**Instructions for the task:**
Of the entries below, return exactly those lines that fall between the one containing "(hβ0 : 0 ≤ β)" and the one containing "(hlin : ∀ (c", the two end lines included.

Stored data:
───

/-! ## §4 Letter-free on a finite member: the Lemma-2.1 letters inhabited by member-dependent constants -/

/-- ★★ **THE REPAIRED HÖLDER LINE ON ONE FINITE-BLOCK MEMBER, NO LETTER LEFT** (member-dependent constants, stated as such — g0's `…ZdFinite` road for the
Hölder line): the exchange letters at `κ₂ := 0` by `exchangeLetter_of_fintype` (largest output factor over smallest source weight), the row letter by
`rowLetter_of_fintype` (`Σ_v e^{−δ₀d(u,v)} ≤ |𝔅|`, `0 ≤ δ₀`), the block assignment by choice (`blkChoice` on the bonds based in some block); what stays
DISPLAYED is geometry of the member — (G1′) `hcover`: every site of every `Ω_j` (`j ≤ m`) lies in some block of `𝔅`; (G2′) `hlevel`: a block of level `j_y` meets
`Ω_j` only for `j ≤ j_y` (print's «Λ_j ⊂ Ω_j∖Ω_{j+1}») — and Theorem 3.3's two blocks at the genuine readings.  Conclusion: the both-points weighted Hölder
supremum of `∇_UG(U₀)f̃` is `≤ (max{0,Bβ β}·R_H + 2·4^β·B₀·R₁)·|𝔅|·M`, `R_H = (max_u (L^{j_u}η)³·cutHZd(ζ_u))·(max_v ω(v)⁻¹)`, `R₁ = (max_u (L^{j_u}η)³)·(max_v ω(v)⁻¹)`.
NOT print's member-uniform constant ((L-H2): `cutHZd(ζ_u) ≈ (L^{j_u}η)^{−β}`). [cite: Balaban1985RegularSpaces, (1.36) p.82, (1.59) p.86, (1.62) + Prop. 3 p.87; Balaban1985BackgroundPropagators, Thm 3.3 p.399, (3.42)–(3.43) pp.397–398; Balaban1984PropagatorsII, Lemma 2.1 p.234 (shape only)] -/
theorem holderBoth_msup_le_fintype {x : MemberZd d L} [Fintype (BSite L x)] [Nonempty (BSite L x)] (hL : 1 ≤ L) {ops : OpsZd d 𝔸} {U : CfgZd d 𝔸}
    {B₀ δ₀ β : ℝ} {Bβ Bε : ℝ → ℝ} {Bεβ : ℝ → ℝ → ℝ} (hB₀ : 0 ≤ B₀) (hδ₀ : 0 ≤ δ₀)
    (h342 : B9.Ineq342_346_347 (GAZdOfOps 𝔸 L len x ops) B₀ δ₀ U) (h345 : B9.Ineq343_345 (GAZdOfOps 𝔸 L len x ops) Bβ Bε Bεβ δ₀ U)
    (hβ0 : 0 ≤ β) (hβ1 : β < 1) (hlen1 : ∀ v : Site d, 0 < len v → 1 ≤ len v)
    (hlen : ∀ z z' : Site d, (linfDist z z' : ℝ) ≤ len (z' - z))
    (hlin : ∀ (c : ℝ) (A B : Site d → Fin d → 𝔸), ops.Gop U.1 (c • A + B) = c • ops.Gop U.1 A + ops.Gop U.1 B)
    (hcover : ∀ j, j ≤ x.m → ∀ z : Site d, z ∈ x.i.Ω j → ∃ y : BSite L x, z ∈ blockZd L y.1.1 y.1.2)
    (hlevel : ∀ (y : BSite L x) (z : Site d), z ∈ blockZd L y.1.1 y.1.2 → ∀ j, j ≤ x.m → z ∈ x.i.Ω j → j ≤ y.1.1)
    {ω : BSite L x → ℝ} (hω : ∀ v, 0 < ω v)
    (f : {b : Site d × Fin d // InSomeBlock L x b} → 𝔸) {M : ℝ} (hM : 0 ≤ M) (hMf : ∀ y, ω (blkChoice L x y) * ‖f y‖ ≤ M) :
    msup L x.m x.i.η (-(2 + β))
        (fun j (q : Fin d × Fin d × (Site d × Site d)) => q.2.2 ∈ AdmPair x.i.η len ∧ q.2.2.1 ∈ x.i.Ω j ∧ q.2.2.2 ∈ x.i.Ω j)
        (fun q => hquot x.i.η β len U.1 (covDerivFwd x.i.η U.1 q.1 (fun z => ops.Gop U.1 (extZd (InSomeBlock L x) f) z q.2.1)) q.2.2) ≤
      (max 0 (Bβ β) *
          ((Finset.univ.sup' Finset.univ_nonempty fun u : BSite L x =>
              ((L : ℝ) ^ u.1.1 * x.i.η) ^ (2 + β) * (((L : ℝ) ^ u.1.1 * x.i.η) ^ (1 - β) * cutHZd x.i.η β len (zetaZd L u.1.1 u.1.2))) *
            (Finset.univ.sup' Finset.univ_nonempty fun v : BSite L x => (ω v)⁻¹)) * (Fintype.card (BSite L x) : ℝ) +
        2 * (4 : ℝ) ^ β * (B₀ *
          ((Finset.univ.sup' Finset.univ_nonempty fun u : BSite L x => ((L : ℝ) ^ u.1.1 * x.i.η) ^ 2 * ((L : ℝ) ^ u.1.1 * x.i.η)) *
            (Finset.univ.sup' Finset.univ_nonempty fun v : BSite L x => (ω v)⁻¹)) * (Fintype.card (BSite L x) : ℝ))) * M := by
  have hη : 0 < x.i.η := x.i.hη
  have haH : ∀ u : BSite L x, 0 ≤ ((L : ℝ) ^ u.1.1 * x.i.η) ^ (2 + β) *
      (((L : ℝ) ^ u.1.1 * x.i.η) ^ (1 - β) * cutHZd x.i.η β len (zetaZd L u.1.1 u.1.2)) := fun u =>
    mul_nonneg (Real.rpow_nonneg (B8ScaledSupNorm.scale_pos hL hη u.1.1).le _)
      (B9Eq343HolderGlobalFromLocalZd.blockFactor_nonneg (len := len) x β (fun u => zetaZd L u.1.1 u.1.2) u)
  have ha1 : ∀ u : BSite L x, 0 ≤ ((L : ℝ) ^ u.1.1 * x.i.η) ^ 2 * ((L : ℝ) ^ u.1.1 * x.i.η) := fun u =>
    mul_nonneg (sq_nonneg _) (B8ScaledSupNorm.scale_pos hL hη u.1.1).le
  have hPΩ : ∀ j, j ≤ x.m → ∀ (z : Site d) (μ : Fin d), z ∈ x.i.Ω j → InSomeBlock L x (z, μ) := fun j hj z μ hz => hcover j hj z hz
  have hlev : ∀ (b : {b : Site d × Fin d // InSomeBlock L x b}) (j : ℕ), j ≤ x.m → b.1.1 ∈ x.i.Ω j → j ≤ (blkChoice L x b).1.1 :=
    fun b j hj hb => hlevel (blkChoice L x b) b.1.1 (blkChoice_spec L x b) j hj hb
  have h := holderBoth_msup_le (len := len) hL hB₀ h342 h345 hβ0 hβ1 hlen1 hlen hlin (blkChoice L x) (blkChoice_spec L x) hPΩ hlev
    (κ₂ := 0) (exchangeConst_nonneg hω haH) (exchangeConst_nonneg hω ha1) hω
    (fun u v => exchangeLetter_of_fintype hω haH u v) (fun u v => exchangeLetter_of_fintype hω ha1 u v)
    (fun u => by rw [sub_zero]; exact rowLetter_of_fintype hδ₀ u) (Nat.cast_nonneg _) f hM hMf
  refine h.trans (le_of_eq ?_)
  ring


/-! ## §5 A6: the hypothesis set of §4 is inhabited (zero-letter plug on the single-site member) -/

omit [Nontrivial 𝔸] in
/-- ★ **A6 ∕ NON-VACUITY OF `holderBoth_msup_le_fintype`'s HYPOTHESIS SET** — the single-site member (`Ω₀ = Λ₀ = {0}`, `Ω_j = ∅` for `j ≥ 1`, no averaging
bonds, truncation `m = 0`, `η = 1`) has exactly one block `Δ(0) = {0}`; its `𝔅` is finite and non-empty, every site of `Ω₀` lies in that block (G1′), the block
meets `Ω_j` only for `j = 0` (G2′); at the letter record with ALL FOUR letters `0` every (3.42)–(3.47) reading of `GAZdOfOps` vanishes (g0's `…_gop_zero` lemmas +
`msup` of a zero family), so both Theorem-3.3 blocks hold with the constants `0`; `G(U) = 0` is ℝ-linear.  Labelled A6: a JOINT SATISFIABILITY witness of the
hypothesis set, not print's regime (print's `G(U₀) = (Ω₀Δ_aΩ₀)⁻¹` is dag-n06-w4's `gopZd`, whose Theorem-3.3 blocks are N06's node).
[cite: Balaban1985BackgroundPropagators, Thm 3.3 p.399 (shape only); Balaban1985RegularSpaces, (1.28) p.81 (the block geometry)] -/
theorem holderBoth_hypotheses_inhabited (d L : ℕ) (M₀ : ℝ) (len : Site d → ℝ) :
    ∃ x : MemberZd d L, Finite (BSite L x) ∧ Nonempty (BSite L x) ∧ x.M = M₀ ∧
      (∀ j, j ≤ x.m → ∀ z : Site d, z ∈ x.i.Ω j → ∃ y : BSite L x, z ∈ blockZd L y.1.1 y.1.2) ∧
      (∀ (y : BSite L x) (z : Site d), z ∈ blockZd L y.1.1 y.1.2 → ∀ j, j ≤ x.m → z ∈ x.i.Ω j → j ≤ y.1.1) ∧
      ∃ (ops : OpsZd d 𝔸) (U : CfgZd d 𝔸),
        (∀ (c : ℝ) (A B : Site d → Fin d → 𝔸), ops.Gop U.1 (c • A + B) = c • ops.Gop U.1 A + ops.Gop U.1 B) ∧
        B9.Ineq342_346_347 (GAZdOfOps 𝔸 L len x ops) 0 0 U ∧
        B9.Ineq343_345 (GAZdOfOps 𝔸 L len x ops) (fun _ => 0) (fun _ => 0) (fun _ _ => 0) 0 U := by
  classical
  -- the single-site datum
  let i₀ : ZdIdx d L :=
    { η := 1
      hη := one_pos
      k := 1
      hk := le_rfl
      Ω := fun j => {z | z = 0 ∧ j = 0}
      hΩ := fun j z hz => by simp at hz
      Λs := fun _ j => {z | z = 0 ∧ j = 0}
      Λb := fun _ _ => ∅
      hbox := fun m _ j _ c hc => by simp at hc
      hclass := fun m _ j _ c hc => by simp at hc
      htower := by
        rintro j - y ⟨rfl, rfl⟩ z hz
        refine ⟨funext fun μ => le_antisymm (by simpa using (hz μ).2) (by simpa using (hz μ).1), rfl⟩
      hpart := by
        rintro z ⟨rfl, -⟩
        exact ⟨0, Nat.zero_le _, 0, ⟨rfl, rfl⟩, fun μ => ⟨le_rfl, le_rfl⟩⟩ }
  let x : MemberZd d L := ⟨M₀, i₀, 0⟩
  -- its `𝔅` is the one block `(0, 0)`
  have hB : ∀ y : BSite L x, y.1 = (0, 0) := by
    intro y
    obtain ⟨⟨j, z⟩, hj, hz0, hj0⟩ := y
    change z = 0 at hz0
    change j = 0 at hj0
    subst hz0
    subst hj0
    rfl
  let y₀ : BSite L x := ⟨(0, 0), le_rfl, ⟨rfl, rfl⟩⟩
  have hfin : Finite (BSite L x) := by
    haveI : Subsingleton (BSite L x) := ⟨fun a b => Subtype.ext ((hB a).trans (hB b).symm)⟩
    infer_instance
  -- the zero letter record and the flat unitary configuration
  let ops : OpsZd d 𝔸 := ⟨fun _ _ _ _ => 0, fun _ _ _ _ => 0, fun _ _ _ _ => 0, fun _ _ _ _ => 0⟩
  have hG : ∀ (U : Site d → Fin d → 𝔸ˣ) (J : Site d → Fin d → 𝔸), ops.Gop U J = 0 := fun _ _ => rfl
  let U : CfgZd d 𝔸 := ⟨1, fun _ _ => (B7Prop2Explicit.unitaryUnits 𝔸).one_mem⟩
  refine ⟨x, hfin, ⟨y₀⟩, rfl, ?_, ?_, ops, U, ?_, ?_, ?_⟩
  · -- (G1′): every site of `Ω_j` (only `j = 0`, `z = 0`) lies in the block `Δ(0) = {0}`
    rintro j hj z ⟨rfl, rfl⟩
    refine ⟨y₀, fun μ => ?_⟩
    change B8Ineq130.tlo L (0 : Site d) 0 μ ≤ (0 : Site d) μ ∧ (0 : Site d) μ ≤ B8Ineq130.thi L (0 : Site d) 0 μ
    exact ⟨le_rfl, le_rfl⟩
  · -- (G2′): `Ω_j` is empty for `j ≥ 1`
    rintro y z - j hj ⟨-, rfl⟩
    exact Nat.zero_le _
  · intro c A B
    simp [hG]
  · -- the (3.42) ∕ (3.46) ∕ (3.47) block with constants 0: every reading vanishes
    refine ⟨fun n J y y' _ => ?_, fun n J h y y' _ _ => ?_, fun n J γ _ _ => ?_⟩
    · rw [B9SupplySockB9P3ZdLocalLettersOfOps.GAZdOfOps_e, B9SupplySockB9P3ZdLocalLettersOfOps.eOfOps_gop_zero hG]; simp
    · rw [B9SupplySockB9P3ZdLocalLettersOfOps.GAZdOfOps_l2, B9SupplySockB9P3ZdLocalLettersOfOps.l2OfOps_gop_zero hG]; simp
    · rw [B9SupplySockB9P3ZdLocalLettersOfOps.GAZdOfOps_glob, zero_mul]
      fin_cases n
      · simp [B9SupplySockB9P3ZdFrame.globZd, hG, msup]
      · simp [B9SupplySockB9P3ZdFrame.globZd, hG, msup, B8Eq138LandauZd.covDerivFwd_zero_fun]
      · simp [B9SupplySockB9P3ZdFrame.globZd, B9SupplySockB9P3ZdLocalLettersOfOps.glob2OfOps_gop_zero hG]
      · have hcl : ∀ z : Site d, B8Eq138LandauZd.covLap x.i.η U.1 (fun _ => (0 : 𝔸)) z = 0 := fun z =>
          B8Eq138LandauZd.covLap_zero (η := x.i.η) (U₀ := U.1) z
        simp [B9SupplySockB9P3ZdFrame.globZd, hG, bondNorm, msup, hcl]
  · -- the (3.43) ∕ (3.44) ∕ (3.45) block with constants 0
    refine ⟨fun β J ζ y y' _ _ _ _ => ?_, fun ε J y y' _ _ _ => ?_, fun ε β J ζ y y' _ _ _ _ _ _ => ?_⟩
    · rw [B9SupplySockB9P3ZdLocalLettersOfOps.GAZdOfOps_h1, B9SupplySockB9P3ZdLocalLettersOfOps.h1OfOps_gop_zero hG]; simp
    · rw [B9SupplySockB9P3ZdLocalLettersOfOps.GAZdOfOps_e4, B9SupplySockB9P3ZdLocalLettersOfOps.e4OfOps_gop_zero hG]; simp
    · rw [B9SupplySockB9P3ZdLocalLettersOfOps.GAZdOfOps_h2, B9SupplySockB9P3ZdLocalLettersOfOps.h2OfOps_gop_zero hG]; simp

end Main

end Literature.MathematicalPhysics.QuantumFieldTheory.Balaban1983to89.B9Eq343HolderBothZdFinite

end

───

**Result of the task:**
    (hβ0 : 0 ≤ β) (hβ1 : β < 1) (hlen1 : ∀ v : Site d, 0 < len v → 1 ≤ len v)
    (hlen : ∀ z z' : Site d, (linfDist z z' : ℝ) ≤ len (z' - z))
    (hlin : ∀ (c : ℝ) (A B : Site d → Fin d → 𝔸), ops.Gop U.1 (c • A + B) = c • ops.Gop U.1 A + ops.Gop U.1 B)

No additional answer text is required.